Source code in pynumaflow/sinker/server.py
def __init__(
    self,
    sinker_instance: SinkSyncCallable,
    sock_path=SINK_SOCK_PATH,
    max_message_size=MAX_MESSAGE_SIZE,
    max_threads=NUM_THREADS_DEFAULT,
    server_info_file=SINK_SERVER_INFO_FILE_PATH,
):
    """
    Create a new grpc Sink Server instance.
    A new servicer instance is created and attached to the server.
    The server instance is returned.

    Args:
        sinker_instance: The sinker instance to be used for Sink UDF
        sock_path: The UNIX socket path to be used for the server
        max_message_size: The max message size in bytes the server can receive and send
        max_threads: The max number of threads to be spawned;
                        defaults to 4 and max capped at 16
    Example invocation:
    ```py
    import os
    import logging
    from collections.abc import Iterator

    from pynumaflow.sinker import Datum, Responses, Response, SinkServer
    from pynumaflow.sinker import Sinker
    from pynumaflow._constants import _LOGGER

    logging.basicConfig(level=logging.INFO)

    class UserDefinedSink(Sinker):
        def handler(self, datums: Iterator[Datum]) -> Responses:
            responses = Responses()
            for msg in datums:
                logging.info("User Defined Sink %s", msg.value.decode("utf-8"))
                responses.append(Response.as_success(msg.id))
            return responses

    def udsink_handler(datums: Iterator[Datum]) -> Responses:
        responses = Responses()
        for msg in datums:
            logging.info("User Defined Sink %s", msg.value.decode("utf-8"))
            responses.append(Response.as_success(msg.id))
        return responses

    if __name__ == "__main__":
        invoke = os.getenv("INVOKE", "func_handler")
        if invoke == "class":
            sink_handler = UserDefinedSink()
        else:
            sink_handler = udsink_handler
        grpc_server = SinkServer(sink_handler)
        grpc_server.start()
    ```
    """
    # If the container type is fallback sink, then use the fallback sink address and path.
    if os.getenv(ENV_UD_CONTAINER_TYPE, "") == UD_CONTAINER_FALLBACK_SINK:
        _LOGGER.info("Using Fallback Sink")
        sock_path = FALLBACK_SINK_SOCK_PATH
        server_info_file = FALLBACK_SINK_SERVER_INFO_FILE_PATH
    elif os.getenv(ENV_UD_CONTAINER_TYPE, "") == UD_CONTAINER_ON_SUCCESS_SINK:
        _LOGGER.info("Using On Success Sink")
        sock_path = ON_SUCCESS_SINK_SOCK_PATH
        server_info_file = ON_SUCCESS_SINK_SERVER_INFO_FILE_PATH

    self.sock_path = f"unix://{sock_path}"
    self.max_threads = min(max_threads, MAX_NUM_THREADS)
    self.max_message_size = max_message_size
    self.server_info_file = server_info_file

    self.sinker_instance = sinker_instance

    self._server_options = [
        ("grpc.max_send_message_length", self.max_message_size),
        ("grpc.max_receive_message_length", self.max_message_size),
    ]
    self.servicer = SyncSinkServicer(sinker_instance)

start

start()

Starts the Synchronous gRPC server on the given UNIX socket with given max threads.

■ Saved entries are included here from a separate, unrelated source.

import Literature.MathematicalPhysics.QuantumFieldTheory.Balaban1983to89.B6MultiLevelTorusMirrorBlockTiling
import Literature.MathematicalPhysics.QuantumFieldTheory.Balaban1983to89.B6Prop23MultiLevelTorusL0
import Literature.MathematicalPhysics.QuantumFieldTheory.Balaban1983to89.B6Ineq288MultiLevelTorusL0

/-!
# `Balaban1983to89.B6MultiLevelTorusMirrorBlockLetter` — [Balaban1984PropagatorsII] Prop. 2.3 (2.87) p. 238 «(Q′G′²Q′*)⁻¹» FOR THE REFLECTED FAMILY OF THE DOUBLED TORUS,
# FOLDED: the block word `X̂ = Q̂′Ĝ²Q̂′*` of g31's reflected family and its genuine inverse `Ĉ` are jointly invariant under the face reflections (sites `σ_ε`, blocks
# `σ^{blk}_ε`), hence — by the fold engine over the SITE carrier thrice and over the BLOCK carrier once — the compression of the folded word to the blocks inside the open
# mirror box is INVERTED EXACTLY by the compressed fold of `Ĉ` ([Balaban1983RegularityDecay] (2.42) for a non-local letter; ROAD (I) «IMAGES», file D3f;
# towards [Balaban1985BackgroundPropagators] Thm 3.2 (3.48) for the Dirichlet `C_□(1)` of the cube sequence, p. 409 l. 1–5)

statement-level skeleton of published theorems with citation tags; proofs where landed; nothing here is a claim about the Yang–Mills mass gap

CITATION HEADER (lean-in-tree rule).  [4] = T. Bałaban, *Propagators and renormalization transformations for lattice gauge theories. II*, Commun. Math. Phys. **96** (1984)
223–250 [`Balaban1984PropagatorsII`], (2.17) p. 225, (2.69) p. 235, Prop. 2.3 (2.86)–(2.88) p. 238 («its inverse is well defined»); [B4] = [`Balaban1983RegularityDecay`] (2.42) p. 584
(the multiple reflection method); [B9] = [`Balaban1985BackgroundPropagators`] p. 394 (Dirichlet conventions), (3.25) p. 394, Thm 3.2 (3.48) p. 398, p. 409 l. 1–5 («C_□(U)»).

WHY THIS FILE (cell `pub-ymgap`, node N06, seat dag-n06-c g33; FILES 5a `B4Eq242SignedImagesFold`, 5b-i `B4Eq242TorusMirrorsTiling`, 5b-iiA `B6MultiLevelTorusMirrorBlockTiling`).
At `U = 1` the Dirichlet site letter `G′_□(1)` on `Ω₀(□)` IS the signed image fold of the torus Green's function `Ĝ` of g31's reflected cube family (`B9CubeDirichletLetterAtOne.
GpDirOne_apply_of_mem`); print's block letter `C_□(1) = (Q′G′_□(1)²Q′*)⁻¹` on the blocks INSIDE `Ω₀(□)` is therefore the inverse of the compression of the product of four
folds.  THIS FILE does the reflected-family half generically (any `F`, mirror datum, shift `g` with g31's standing binders, any admissible weights `a`): §1 the block
reflections of the reflected family (Part A's `blkRefl` at g31's `blkOf_trefl_eq_of_blkOf_eq`) and the invariance of `Q̂′ = QM`, `Q̂′* = QsM`; §2 the block word
`X̂ := (kerOp W (XkT F′ a))` as the matrix `QM·Ĝ·Ĝ·QsM`, its genuine inverse `Ĉ := (GinvT F′ a)` (Prop. 2.3's operator, NO threshold: `isUnit_BmT`), both laws, both
invariances; §3 ★ the product of the four compressed folds is the compressed fold of `X̂` (engine §2 over the SITE carrier, FILE 5b-i's tiling ∕ cancellation);
§4 ★★★ the compressed fold of `X̂` times the compressed fold of `Ĉ` is `1` on the blocks inside the open box, both sides (engine §3 over the BLOCK carrier, Part A's
tiling ∕ cancellation under the MARGIN binder `hmarg`).  The cube instance (margin = g31 `margC`, identification with n06-j's `xDirMatY i □ Ω₀(□) GpDirOneY`
on `insideBlkY`, the socket `hKX` discharged, the (3.48) decay from `prop23_multiLevelTorus` at the reflected family) is the next file.

WHAT IS PROVED (defs with bodies: `hblkR`-free — `blkReflR`, `xHat`, `cHat`; theorems; 0 sorry; 0 new named facts; standard axioms):
* §1 `blkOf_trefl_refl` (g31's compatibility in Part A's shape), `blkReflR`, `blkReflR_blkOf`, ★`QM_refl`, ★`QsM_refl`;
* §2 `xHat`, `cHat`, `xHat_eq` (`= QM·Ĝ·Ĝ·QsM`), ★`xHat_mul_cHat` ∕ `cHat_mul_xHat`, ★`xHat_refl`, ★`cHat_refl`;
* §3 ★`fold_QM_mul_fold_G`, `fold_QMG_mul_fold_G`, ★★`fold_xHat_eq_prod` (the compressed fold of `X̂` = the product of the four compressed folds);
* §4 ★★★`compress_fold_xHat_mul_compress_fold_cHat` ∕ `…_comm` (both inverse laws on the inside blocks), `isUnit_compress_fold_xHat`.

HONEST SCOPE / NOT CLAIMED.  Bookkeeping over the engine and g31's reflected family; the MARGIN `hmarg` (a block of the reflected family meeting the open box lies in it)
is a hypothesis of §4 (the cube instance discharges it by `margC`); no estimate (the decay fold is the next file's); the weights `a` are parameters with the positivity ∕
window binders of `isUnit_BmT`.  Count-neutral; N06 NOT discharged; nothing on `d = 4`, the continuum, reflection positivity, the mass gap or Clay.  No `sorry`, no
`axiom`, no `instance`, no `notation`.  Seat `pub-ymgap-dag-n06-c` g33, 2026-08-31; `--supports stmt-QuantumFields-27239`.

RELATED IN THE TREE, NOT DUPLICATED: g31 `B6MultiLevelTorusMirrorDirichlet ∕ ImageFold ∕ Decay` (site letter: `mlOpT_reflected_trefl`, `gmlT_reflected_trefl`, `avgK_trefl`,
`blkOf_trefl_eq_of_blkOf_eq` — USED), r05 `B9CubeLettersBondOpsAtOneL0.toMatrix_XkT_cube ∕ xK_mul_xinvKc` (the same `X̂`-bookkeeping for the ORIGINAL cube family),
`B6Prop23MultiLevelTorusL0` (`GinvT`, `X_mul_GinvT`, `isUnit_BmT` — USED), FILES 5a ∕ 5b-i ∕ 5b-iiA.
-/

namespace Literature.MathematicalPhysics.QuantumFieldTheory.Balaban1983to89.B6MultiLevelTorusMirrorBlockLetter

noncomputable section

open Finset Matrix
open Literature.MathematicalPhysics.QuantumFieldTheory.Balaban1983to89.B4Reflection242 (boxDom mem_boxDom blk)
open Literature.MathematicalPhysics.QuantumFieldTheory.Balaban1983to89.B6MultiLevelBoxOperator (N0)
open Literature.MathematicalPhysics.QuantumFieldTheory.Balaban1983to89.B6MultiLevelTorusOperator (mlOpT gmlT mlOpT_mul_gmlT)
open Literature.MathematicalPhysics.QuantumFieldTheory.Balaban1983to89.B6MultiLevelTorusOperatorL0 (TDomains)
open Literature.MathematicalPhysics.QuantumFieldTheory.Balaban1983to89.B6Geom246MultiLevelBoxL0 (bset blkOf exists_blkOf_eq lev_eq_of_blkOf_eq)
open Literature.MathematicalPhysics.QuantumFieldTheory.Balaban1983to89.B6Ineq268MultiLevelBoxL0 (W W_eq)
open Literature.MathematicalPhysics.QuantumFieldTheory.Balaban1983to89.B6Expansion282 (kerOp)
open Literature.MathematicalPhysics.QuantumFieldTheory.Balaban1983to89.B8Ineq192MultiLevelTorusL0 (XkT kerOp_XkT)
open Literature.MathematicalPhysics.QuantumFieldTheory.Balaban1983to89.B6Prop23MultiLevelTorusL0 (GinvT BmT isUnit_BmT X_mul_GinvT GinvT_mul_X)
open Literature.MathematicalPhysics.QuantumFieldTheory.Balaban1983to89.B6Ineq288MultiLevelTorusL0 (QM QsM toMatrix_QB toMatrix_QsB)
open Literature.MathematicalPhysics.QuantumFieldTheory.Balaban1983to89.B4Eq242TorusMirrors
open Literature.MathematicalPhysics.QuantumFieldTheory.Balaban1983to89.B4Eq242SignedImages (submatrix_perm_eq_of_mul_eq_one)
open Literature.MathematicalPhysics.QuantumFieldTheory.Balaban1983to89.B4Eq242SignedImagesFold (foldK foldK_apply compress_foldK_mul compress_foldK_mul_compress_foldK_eq_one)
open Literature.MathematicalPhysics.QuantumFieldTheory.Balaban1983to89.B4Eq242TorusMirrorsTiling
open Literature.MathematicalPhysics.QuantumFieldTheory.Balaban1983to89.B6MultiLevelTorusMirrorL0
open Literature.MathematicalPhysics.QuantumFieldTheory.Balaban1983to89.B6MultiLevelTorusMirrorDirichlet (mlOpT_reflected_trefl)
open Literature.MathematicalPhysics.QuantumFieldTheory.Balaban1983to89.B6MultiLevelTorusMirrorImageFold (gmlT_reflected_trefl)
open Literature.MathematicalPhysics.QuantumFieldTheory.Balaban1983to89.B6MultiLevelTorusMirrorDecay (blkOf_trefl_eq_of_blkOf_eq)
open Literature.MathematicalPhysics.QuantumFieldTheory.Balaban1983to89.B6MultiLevelTorusMirrorBlockTiling

variable {d : ℕ}
variable {ℓ Mh k R : ℕ} {P : Fin (d + 1) → ℕ} {k' : ℕ} {mir : Fin (d + 1) → Bool} {m : Fin (d + 1) → ℕ} {g : Fin (d + 1) → ℤ}
  {F : TDomains d ℓ Mh k P R} {hL : Odd (ℓ + 1)} {hM : Odd Mh} {hMh : 1 ≤ Mh} {hP : ∀ μ, 1 ≤ P μ} {hk : k' ≤ k} {hlev : ∀ x, F.lev x ≤ k'}
  {hm : ∀ μ, mir μ = true → 2 ≤ m μ} {hg : ∀ μ, sTop ℓ Mh k' ∣ g μ}

/-! ## §1  The block reflections of the reflected family; invariance of the averaging kernels -/

section Blocks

Source code in pynumaflow/sinker/server.py
def start(self):
    """
    Starts the Synchronous gRPC server on the
    given UNIX socket with given max threads.
    """
    _LOGGER.info(
        "Sync GRPC Sink listening on: %s with max threads: %s",
        self.sock_path,
        self.max_threads,
    )
    serv_info = ServerInfo.get_default_server_info()
    serv_info.minimum_numaflow_version = MINIMUM_NUMAFLOW_VERSION[ContainerType.Sinker]
    # Start the server
    sync_server_start(
        servicer=self.servicer,
        bind_address=self.sock_path,
        max_threads=self.max_threads,
        server_info_file=self.server_info_file,
        server_options=self._server_options,
        udf_type=UDFType.Sink,
        server_info=serv_info,
    )

UserMetadata dataclass

UserMetadata(_data: dict[str, dict[str, bytes]] = dict())

UserMetadata wraps the user-generated metadata groups per message. It is read-write to UDFs.

groups

groups() -> list[str]

Returns the list of group names for the user metadata.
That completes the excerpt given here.